§ **Task objective**
Check every line of the entries for "transform", and copy the lines that hold it.

Excerpts from a dataset:
import Summits.ResolutionOfSingularities.ResolutionOfSingularities.Theorems.RadicialJungCleanModelsNSChainExtraction
import Summits.ResolutionOfSingularities.ResolutionOfSingularities.Theorems.RadicialJungCleanModelsNSResidueChainsReadOff
import Summits.ResolutionOfSingularities.ResolutionOfSingularities.Theorems.RadicialJungCleanModelsNSResidueRegularize
import Summits.ResolutionOfSingularities.ResolutionOfSingularities.Theorems.RadicialJungCleanModelsNSResidueLocAtCentre
import Summits.ResolutionOfSingularities.ResolutionOfSingularities.Theorems.RadicialJungCleanModelsWeakEmbeddedLUDimLEThree
import Literature.AlgebraicGeometry.Resolution.TransversalHasSNCWith
import Literature.AlgebraicGeometry.Resolution.TransversalUnionSNC
import Literature.AlgebraicGeometry.Resolution.BlowupsExistence
import Literature.AlgebraicGeometry.Resolution.ExcellentClosedSubschemes
import Literature.AlgebraicGeometry.Resolution.ExcellentRingsEssFiniteType
import Literature.AlgebraicGeometry.Resolution.ExcellentRingsFieldProofs
import Literature.AlgebraicGeometry.Resolution.CofinalityFromPrincipalization
import HarnessLib

/-!
# The residue-side DRIVER: `CossartJannsenSaito2020Embedded → ResidueChains` (CJS Thm. 1.4 localised along the residue valuation)

Route `RadicialJung`, crux `CleanModels` (stmt-ResolutionOfSingularities-15917), registered skeleton `Cruxes/CleanModels/Lines/Sketch.lean`
rev 35 (sha16 de44649d8f729c3b), stub 7 `stub_cleanModelsDimGEFour`.  Explicit-unit seat `decomp-res-hand-2` g6 (structural hand).  Spec
`Cruxes/CleanModels/Lines/Sketch_hand2_g5_NS32_assembly_spec.lean` rev 4 (`def ResidueChains`), the ONE remaining non-kernel input of
✓ `localMonomialization_four_of_rankOne_of_residueChains` (`…NSRankOneReduction.lean`, hypothesis `hChains`).  OURS; structural bookkeeping,
counted 0; nothing here proves resolution of singularities in characteristic `p`.

`residueChains_of_cjs2020` — for `O ≤ O₁ ≠ K`, a finitely generated model `A ⊆ O` of `K/k` with `Frac A = K`, `dim A ≤ 4` and regular residue
ring `A_𝔮/𝔭` (`𝔮`, `𝔭` the centres of `ν`, `ν₁`), and a finite set `W ⊆ A` of `ν₁`-units: the residue-side chain of COORDINATE local blowing ups
of `ρ(locAtCentre A O) ⊆ κ(O₁)` along `ν̄` ending in a regular local ring with a system of parameters in which the residues of the `w ∈ W` and
all the `z̄₀⁽ⁱ⁾` are `ν̄`-units times monomials — VERBATIM the hypothesis `hChains` of the assembly, from F-32 (`CossartJannsenSaito2020Embedded`,
CJS 2020 Thm. 1.4 with `B = ∅`).  Proof: `S := ρ(locAtCentre A O)` is an excellent regular local ring of dimension `≤ 3` dominated by `ν̄`
(✓ `nonempty_quotCentre_ringEquiv_range`, ✓ `range_residue_locAtCentre`); CJS Thm. 1.4 for `V(∏ w̄) ⊂ Spec S` followed by the blow-up of the
regular strict transform (the book's proof of Cor. 1.5, as in ✓ `stub_cjs2020Cor15_of_embedded`) is a sequence of blow-ups in regular centres over
`V(∏ w̄)` with strict normal crossings total transform; ✓ `chain_of_isEmbeddedTransform` extracts the chain along `ν̄`, and
✓ `exists_germ_eq_isUnit_mul_prod_pow_of_isStrictNormalCrossingsDivisor` + ✓ `readOff_of_monomial_form` read off the final format.
[cite: CossartJannsenSaito2020, Thm. 1.4 and Cor. 1.5 (p. 7)] [cite: NovacoskiSpivakovsky2014, Thm. 1.2 and §3.2]
-/

noncomputable section

set_option linter.dupNamespace false -- mandated namespace of this single-conjunct summit

open IsLocalRing AlgebraicGeometry CategoryTheory TopologicalSpace
open Literature.AlgebraicGeometry.Resolution

namespace Summit.ResolutionOfSingularities.ResolutionOfSingularities.Theorems.RadicialJung.CleanModels

open Scheme.IdealSheafData

/-- Transport of `IsRsopPart` for families given by elements of a field along an equality of the ambient subrings and of the families.
[folklore] -/
theorem isRsopPart_congr {F : Type} [Field F] {T T' : Subring F} (hT : T = T') {hT₁ : IsLocalRing T} {hT₂ : IsLocalRing T'}
    {m : ℕ} {c c' : Fin m → F} (hcc : c = c') (hc : ∀ j, c j ∈ T) (hc' : ∀ j, c' j ∈ T')
    (h : @IsRsopPart T _ hT₁ _ (fun j => (⟨c j, hc j⟩ : T))) : @IsRsopPart T' _ hT₂ _ (fun j => (⟨c' j, hc' j⟩ : T')) := by
  subst hT
  subst hcc
  exact h

variable {k K : Type} [Field k] [Field K] [Algebra k K]

/-- In a chain `Sq (i+1) = locAtCentre (closure (Sq i ∪ …)) Ō` (`i < n`) the rings increase: `Sq i ≤ Sq j` for `i ≤ j ≤ n`. [folklore] -/
theorem chain_mono {F : Type} [Field F] (Ō : ValuationSubring F) (Sq : ℕ → Subring F) (s : ℕ → ℕ) (zb : ℕ → ℕ → F) (n : ℕ)
    (hstep : ∀ i < n, Sq (i + 1) =
      locAtCentre (Subring.closure ((Sq i : Set F) ∪ Set.range fun l : Fin (s i) => zb i l.succ / zb i 0)) Ō)
    {i j : ℕ} (hij : i ≤ j) (hj : j ≤ n) : Sq i ≤ Sq j := by
  induction j with
  | zero =>
    obtain rfl : i = 0 := Nat.le_zero.mp hij
    exact le_rfl
  | succ j ih =>
    rcases Nat.lt_or_ge i (j + 1) with hlt | hge
    · have h1 : Sq i ≤ Sq j := ih (Nat.lt_succ_iff.mp hlt) (Nat.le_of_succ_le hj)
      have h2 : Sq j ≤ Sq (j + 1) := by
        rw [hstep j (Nat.lt_of_succ_le hj)]
        exact fun x hx => le_locAtCentre _ _ (Subring.subset_closure (Or.inl hx))
      exact h1.trans h2
    · obtain rfl : i = j + 1 := le_antisymm hij hge
      exact le_rfl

§ **Response area**
regular strict transform (the book's proof of Cor. 1.5, as in ✓ `stub_cjs2020Cor15_of_embedded`) is a sequence of blow-ups in regular centres over
`V(∏ w̄)` with strict normal crossings total transform; ✓ `chain_of_isEmbeddedTransform` extracts the chain along `ν̄`, and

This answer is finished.